Collected data
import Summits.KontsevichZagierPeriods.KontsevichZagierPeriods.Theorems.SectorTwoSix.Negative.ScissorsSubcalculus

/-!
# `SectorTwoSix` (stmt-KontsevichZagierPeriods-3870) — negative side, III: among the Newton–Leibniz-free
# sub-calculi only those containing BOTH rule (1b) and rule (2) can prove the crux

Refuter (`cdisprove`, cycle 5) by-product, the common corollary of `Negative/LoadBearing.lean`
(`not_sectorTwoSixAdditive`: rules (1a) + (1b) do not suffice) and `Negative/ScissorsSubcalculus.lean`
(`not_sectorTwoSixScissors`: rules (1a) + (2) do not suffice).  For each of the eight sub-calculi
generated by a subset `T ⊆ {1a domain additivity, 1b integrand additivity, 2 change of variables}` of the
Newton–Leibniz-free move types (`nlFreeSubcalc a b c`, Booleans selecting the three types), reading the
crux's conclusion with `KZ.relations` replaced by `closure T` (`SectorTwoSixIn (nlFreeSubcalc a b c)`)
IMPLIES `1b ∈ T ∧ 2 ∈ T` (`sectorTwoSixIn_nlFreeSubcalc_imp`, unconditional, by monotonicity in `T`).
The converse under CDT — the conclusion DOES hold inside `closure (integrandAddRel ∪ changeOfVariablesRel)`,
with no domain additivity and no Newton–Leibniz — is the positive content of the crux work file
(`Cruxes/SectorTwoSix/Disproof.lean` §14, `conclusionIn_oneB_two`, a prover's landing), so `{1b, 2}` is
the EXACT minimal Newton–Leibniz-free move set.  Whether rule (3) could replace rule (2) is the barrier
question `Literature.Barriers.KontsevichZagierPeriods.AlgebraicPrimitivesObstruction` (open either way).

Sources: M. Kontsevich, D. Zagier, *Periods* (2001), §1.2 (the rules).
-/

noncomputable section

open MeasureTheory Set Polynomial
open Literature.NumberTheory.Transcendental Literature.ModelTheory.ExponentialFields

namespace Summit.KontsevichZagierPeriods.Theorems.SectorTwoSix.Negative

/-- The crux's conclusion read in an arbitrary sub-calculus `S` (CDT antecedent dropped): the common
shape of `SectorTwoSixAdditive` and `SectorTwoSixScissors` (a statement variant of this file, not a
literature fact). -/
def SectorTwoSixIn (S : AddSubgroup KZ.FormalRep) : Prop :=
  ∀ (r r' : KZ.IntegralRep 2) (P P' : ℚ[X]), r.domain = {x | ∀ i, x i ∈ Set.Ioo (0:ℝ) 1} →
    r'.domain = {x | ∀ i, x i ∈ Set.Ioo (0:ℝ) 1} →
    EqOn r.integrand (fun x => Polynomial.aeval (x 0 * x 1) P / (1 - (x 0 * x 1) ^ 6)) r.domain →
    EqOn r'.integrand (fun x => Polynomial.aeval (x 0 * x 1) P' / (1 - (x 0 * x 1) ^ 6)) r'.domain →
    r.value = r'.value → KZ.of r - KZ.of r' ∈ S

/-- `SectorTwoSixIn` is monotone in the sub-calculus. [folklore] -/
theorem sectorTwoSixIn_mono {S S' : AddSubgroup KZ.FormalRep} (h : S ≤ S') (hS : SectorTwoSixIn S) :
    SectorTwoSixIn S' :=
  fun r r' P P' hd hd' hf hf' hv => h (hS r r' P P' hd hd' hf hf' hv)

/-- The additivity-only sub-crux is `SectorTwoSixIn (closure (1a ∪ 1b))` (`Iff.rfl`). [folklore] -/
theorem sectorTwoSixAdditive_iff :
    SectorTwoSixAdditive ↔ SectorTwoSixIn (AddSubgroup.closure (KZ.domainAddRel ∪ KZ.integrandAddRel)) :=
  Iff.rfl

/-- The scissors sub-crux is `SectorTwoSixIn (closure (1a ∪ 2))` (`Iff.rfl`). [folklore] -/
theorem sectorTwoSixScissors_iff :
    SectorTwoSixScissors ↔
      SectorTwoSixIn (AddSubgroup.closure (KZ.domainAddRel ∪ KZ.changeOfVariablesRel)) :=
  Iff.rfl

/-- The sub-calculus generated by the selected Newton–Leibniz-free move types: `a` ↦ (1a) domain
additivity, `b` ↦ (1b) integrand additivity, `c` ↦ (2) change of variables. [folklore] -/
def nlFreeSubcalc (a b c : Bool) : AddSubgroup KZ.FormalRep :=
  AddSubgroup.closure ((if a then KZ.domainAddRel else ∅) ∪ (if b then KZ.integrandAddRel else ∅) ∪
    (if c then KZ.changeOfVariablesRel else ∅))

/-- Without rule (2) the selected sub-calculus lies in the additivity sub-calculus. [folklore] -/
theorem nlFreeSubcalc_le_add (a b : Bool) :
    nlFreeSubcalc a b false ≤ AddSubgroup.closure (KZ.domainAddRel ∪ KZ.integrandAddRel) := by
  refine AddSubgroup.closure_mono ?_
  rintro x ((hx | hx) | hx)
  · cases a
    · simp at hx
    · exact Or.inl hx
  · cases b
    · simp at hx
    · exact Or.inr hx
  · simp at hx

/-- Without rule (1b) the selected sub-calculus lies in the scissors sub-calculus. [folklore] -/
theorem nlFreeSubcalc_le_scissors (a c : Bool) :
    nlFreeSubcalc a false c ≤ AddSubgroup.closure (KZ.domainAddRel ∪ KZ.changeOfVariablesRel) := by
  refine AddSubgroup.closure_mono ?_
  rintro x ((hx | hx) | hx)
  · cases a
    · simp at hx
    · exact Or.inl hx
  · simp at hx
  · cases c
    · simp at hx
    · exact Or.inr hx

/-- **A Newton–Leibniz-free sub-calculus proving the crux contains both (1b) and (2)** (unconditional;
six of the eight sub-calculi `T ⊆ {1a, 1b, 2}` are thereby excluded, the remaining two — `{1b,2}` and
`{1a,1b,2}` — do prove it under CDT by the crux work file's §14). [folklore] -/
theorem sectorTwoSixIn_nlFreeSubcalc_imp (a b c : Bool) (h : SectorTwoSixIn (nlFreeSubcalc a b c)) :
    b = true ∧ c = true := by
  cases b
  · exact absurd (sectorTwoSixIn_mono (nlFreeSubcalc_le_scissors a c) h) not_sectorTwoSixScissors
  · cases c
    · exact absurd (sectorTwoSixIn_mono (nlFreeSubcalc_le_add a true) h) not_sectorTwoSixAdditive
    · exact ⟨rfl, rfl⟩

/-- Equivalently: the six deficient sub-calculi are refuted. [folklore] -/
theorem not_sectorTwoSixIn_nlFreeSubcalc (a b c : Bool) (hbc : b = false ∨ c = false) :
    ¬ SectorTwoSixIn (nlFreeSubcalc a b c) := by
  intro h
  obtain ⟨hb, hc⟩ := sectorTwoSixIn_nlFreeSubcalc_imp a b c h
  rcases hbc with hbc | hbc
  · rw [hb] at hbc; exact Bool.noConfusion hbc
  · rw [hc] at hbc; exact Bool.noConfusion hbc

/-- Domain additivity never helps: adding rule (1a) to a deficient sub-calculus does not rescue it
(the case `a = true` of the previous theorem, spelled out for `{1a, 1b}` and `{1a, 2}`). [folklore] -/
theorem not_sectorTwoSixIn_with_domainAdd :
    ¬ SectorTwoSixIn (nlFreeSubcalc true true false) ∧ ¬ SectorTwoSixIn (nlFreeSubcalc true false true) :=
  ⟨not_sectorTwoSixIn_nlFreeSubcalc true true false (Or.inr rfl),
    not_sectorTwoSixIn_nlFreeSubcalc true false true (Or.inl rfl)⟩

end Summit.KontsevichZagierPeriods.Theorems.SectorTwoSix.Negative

WHAT IS BEING ASKED
Copy out each line of the data above, exactly, if it lies between the line holding "refuted. [folklore] -/" and the line holding "obtain ⟨hb, hc⟩", inclusive; copy no other line.

RESULT FOR THIS TASK
/-- Equivalently: the six deficient sub-calculi are refuted. [folklore] -/
theorem not_sectorTwoSixIn_nlFreeSubcalc (a b c : Bool) (hbc : b = false ∨ c = false) :
    ¬ SectorTwoSixIn (nlFreeSubcalc a b c) := by
  intro h
  obtain ⟨hb, hc⟩ := sectorTwoSixIn_nlFreeSubcalc_imp a b c h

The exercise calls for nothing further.